import Mathlib
import HarnessLib
import Summits.HubbardSuperconductivity.HubbardSuperconductivity.Theorems.KLProgrammeKLRegimeCountertermJacksonRemainderCertNoRateDefs

/-!
# Route `KLProgramme`, crux K3 — gen-8 ENGINE-FLOW child (stmt-HubbardSuperconductivity-20437 `KLRegimeEngineV17F2`), stub (C)
# `stub_twoLeg_curvature`: the (C1) certificate's linear forms EXPANDED — `T.bound a k` (`k ≤ 3`) and `T.boundNR a 4` as explicit sums

Seat hubbard-kl-k3c3-p1 (g8).  The (C) closer reads the (C1) rows at SYMBOLIC profile sizes `a l` (natural-size induction, k3c3-p3
`C1-JETBOX-DEEP.md` §4.1) against a NUMERIC table of record (`klC1TableF128r/512/2048`, any future `…8192`).  These record-agnostic identities
remove the `Finset` bookkeeping once and for all: after `rw [CutoffDefectTable.bound_three]` (etc.) a `norm_num [klC1TableF2048]` evaluates the row.

* `CutoffDefectTable.bound_one/_two/_three/_four` — `T.bound a k` as an explicit linear combination of `a 0, …, a (k+1)`;
* `CutoffDefectTable.boundNR_one/_two/_three/_four` — the same for the no-rate form (`a 0, …, a k`);
* `CutoffDefectTable.value_le_of_le` / `bound_three_le_of_coeffs`-type use is left to the closer (the identities are equalities).

Bookkeeping only (finite sums); nothing about the model is asserted; nothing asserts superconductivity.
-/

noncomputable section

namespace Summit.HubbardSuperconductivity.HubbardSuperconductivity.Theorems.KLRegimeSplit

set_option linter.dupNamespace false -- summit = problem name (single-conjunct summit), D-0017

/-! ## §1 The rate form `T.bound a k`, `k = 1 … 4` -/

/-- `T.bound a 1 = N₁·a₀ + (Tu₁ + N0)·a₁ + Td·a₂`. -/
theorem CutoffDefectTable.bound_one (T : CutoffDefectTable) (a : ℕ → ℝ) :
    T.bound a 1 = T.N 1 * a 0 + (T.Tu 1 + T.N0) * a 1 + T.Td * a 2 := by
  unfold CutoffDefectTable.bound
  simp
  ring

/-- `T.bound a 2 = N₂·a₀ + (2·Mc[2,1,1] + Tt[2,1])·a₁ + (Tu₂ + N0)·a₂ + Td·a₃`. -/
theorem CutoffDefectTable.bound_two (T : CutoffDefectTable) (a : ℕ → ℝ) :
    T.bound a 2 = T.N 2 * a 0 + (2 * T.Mc 2 1 1 + T.Tt 2 1) * a 1 + (T.Tu 2 + T.N0) * a 2 + T.Td * a 3 := by
  unfold CutoffDefectTable.bound
  have e2 : Finset.Ico 1 2 = {1} := by decide
  simp [e2, Nat.choose]
  ring

/-- `T.bound a 3 = N₃·a₀ + (3·Mc[3,1,1] + 3·Mc[3,2,1] + Tt[3,1])·a₁ + (3·Mc[3,1,2] + Tt[3,2])·a₂ + (Tu₃ + N0)·a₃ + Td·a₄`. -/
theorem CutoffDefectTable.bound_three (T : CutoffDefectTable) (a : ℕ → ℝ) :
    T.bound a 3 = T.N 3 * a 0 + (3 * T.Mc 3 1 1 + 3 * T.Mc 3 2 1 + T.Tt 3 1) * a 1 + (3 * T.Mc 3 1 2 + T.Tt 3 2) * a 2 +
      (T.Tu 3 + T.N0) * a 3 + T.Td * a 4 := by
  unfold CutoffDefectTable.bound
  have e3 : Finset.Ico 1 3 = {1, 2} := by decide
  have e1 : Finset.Icc 1 (3 - 1) = {1, 2} := by decide
  simp [e3, e1, Nat.choose, Finset.sum_insert]
  ring

/-- `T.bound a 4 = N₄·a₀ + (4·Mc[4,1,1] + 6·Mc[4,2,1] + 4·Mc[4,3,1] + Tt[4,1])·a₁ + (4·Mc[4,1,2] + 6·Mc[4,2,2] + Tt[4,2])·a₂
+ (4·Mc[4,1,3] + Tt[4,3])·a₃ + (Tu₄ + N0)·a₄ + Td·a₅`. -/
theorem CutoffDefectTable.bound_four (T : CutoffDefectTable) (a : ℕ → ℝ) :
    T.bound a 4 = T.N 4 * a 0 + (4 * T.Mc 4 1 1 + 6 * T.Mc 4 2 1 + 4 * T.Mc 4 3 1 + T.Tt 4 1) * a 1 +
      (4 * T.Mc 4 1 2 + 6 * T.Mc 4 2 2 + T.Tt 4 2) * a 2 + (4 * T.Mc 4 1 3 + T.Tt 4 3) * a 3 + (T.Tu 4 + T.N0) * a 4 + T.Td * a 5 := by
  unfold CutoffDefectTable.bound
  have e4 : Finset.Ico 1 4 = {1, 2, 3} := by decide
  have e1 : Finset.Icc 1 (4 - 1) = {1, 2, 3} := by decide
  have e2 : Finset.Icc 1 (4 - 2) = {1, 2} := by decide
  simp [e4, e1, e2, Nat.choose, Finset.sum_insert]
  ring

/-! ## §2 The no-rate form `T.boundNR a k`, `k = 1 … 4` -/

/-- `T.boundNR a 1 = N₁·a₀ + (Tu₁ + 2 + N0)·a₁`. -/
theorem CutoffDefectTable.boundNR_one (T : CutoffDefectTable) (a : ℕ → ℝ) :
    T.boundNR a 1 = T.N 1 * a 0 + (T.Tu 1 + 2 + T.N0) * a 1 := by
  rw [CutoffDefectTable.boundNR_eq_bound_sub_add, CutoffDefectTable.bound_one]
  ring

/-- `T.boundNR a 2 = N₂·a₀ + (2·Mc[2,1,1] + Tt[2,1])·a₁ + (Tu₂ + 2 + N0)·a₂`. -/
theorem CutoffDefectTable.boundNR_two (T : CutoffDefectTable) (a : ℕ → ℝ) :
    T.boundNR a 2 = T.N 2 * a 0 + (2 * T.Mc 2 1 1 + T.Tt 2 1) * a 1 + (T.Tu 2 + 2 + T.N0) * a 2 := by
  rw [CutoffDefectTable.boundNR_eq_bound_sub_add, CutoffDefectTable.bound_two]
  ring

/-- `T.boundNR a 3 = N₃·a₀ + (3·Mc[3,1,1] + 3·Mc[3,2,1] + Tt[3,1])·a₁ + (3·Mc[3,1,2] + Tt[3,2])·a₂ + (Tu₃ + 2 + N0)·a₃`. -/
theorem CutoffDefectTable.boundNR_three (T : CutoffDefectTable) (a : ℕ → ℝ) :
    T.boundNR a 3 = T.N 3 * a 0 + (3 * T.Mc 3 1 1 + 3 * T.Mc 3 2 1 + T.Tt 3 1) * a 1 + (3 * T.Mc 3 1 2 + T.Tt 3 2) * a 2 +
      (T.Tu 3 + 2 + T.N0) * a 3 := by
  rw [CutoffDefectTable.boundNR_eq_bound_sub_add, CutoffDefectTable.bound_three]
  ring

/-- **The top row a `C⁴` history pays**: `T.boundNR a 4 = N₄·a₀ + (4·Mc[4,1,1] + 6·Mc[4,2,1] + 4·Mc[4,3,1] + Tt[4,1])·a₁
+ (4·Mc[4,1,2] + 6·Mc[4,2,2] + Tt[4,2])·a₂ + (4·Mc[4,1,3] + Tt[4,3])·a₃ + (Tu₄ + 2 + N0)·a₄`. -/
theorem CutoffDefectTable.boundNR_four (T : CutoffDefectTable) (a : ℕ → ℝ) :
    T.boundNR a 4 = T.N 4 * a 0 + (4 * T.Mc 4 1 1 + 6 * T.Mc 4 2 1 + 4 * T.Mc 4 3 1 + T.Tt 4 1) * a 1 +
      (4 * T.Mc 4 1 2 + 6 * T.Mc 4 2 2 + T.Tt 4 2) * a 2 + (4 * T.Mc 4 1 3 + T.Tt 4 3) * a 3 + (T.Tu 4 + 2 + T.N0) * a 4 := by
  rw [CutoffDefectTable.boundNR_eq_bound_sub_add, CutoffDefectTable.bound_four]
  ring

end Summit.HubbardSuperconductivity.HubbardSuperconductivity.Theorems.KLRegimeSplit

end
---
• **PROBLEM DESCRIPTION**: What you return must be an exact retyping of the lines above starting at the line with "Tt[2,1])·a₁ + (Tu₂ + 2" and ending at the line with "Tt[4,2])·a₂ + (4·Mc[4,1,3]", and nothing besides.

• **ANSWER SPACE**:
/-- `T.boundNR a 2 = N₂·a₀ + (2·Mc[2,1,1] + Tt[2,1])·a₁ + (Tu₂ + 2 + N0)·a₂`. -/
theorem CutoffDefectTable.boundNR_two (T : CutoffDefectTable) (a : ℕ → ℝ) :
    T.boundNR a 2 = T.N 2 * a 0 + (2 * T.Mc 2 1 1 + T.Tt 2 1) * a 1 + (T.Tu 2 + 2 + T.N0) * a 2 := by
  rw [CutoffDefectTable.boundNR_eq_bound_sub_add, CutoffDefectTable.bound_two]
  ring

/-- `T.boundNR a 3 = N₃·a₀ + (3·Mc[3,1,1] + 3·Mc[3,2,1] + Tt[3,1])·a₁ + (3·Mc[3,1,2] + Tt[3,2])·a₂ + (Tu₃ + 2 + N0)·a₃`. -/
theorem CutoffDefectTable.boundNR_three (T : CutoffDefectTable) (a : ℕ → ℝ) :
    T.boundNR a 3 = T.N 3 * a 0 + (3 * T.Mc 3 1 1 + 3 * T.Mc 3 2 1 + T.Tt 3 1) * a 1 + (3 * T.Mc 3 1 2 + T.Tt 3 2) * a 2 +
      (T.Tu 3 + 2 + T.N0) * a 3 := by
  rw [CutoffDefectTable.boundNR_eq_bound_sub_add, CutoffDefectTable.bound_three]
  ring

/-- **The top row a `C⁴` history pays**: `T.boundNR a 4 = N₄·a₀ + (4·Mc[4,1,1] + 6·Mc[4,2,1] + 4·Mc[4,3,1] + Tt[4,1])·a₁
+ (4·Mc[4,1,2] + 6·Mc[4,2,2] + Tt[4,2])·a₂ + (4·Mc[4,1,3] + Tt[4,3])·a₃ + (Tu₄ + 2 + N0)·a₄`. -/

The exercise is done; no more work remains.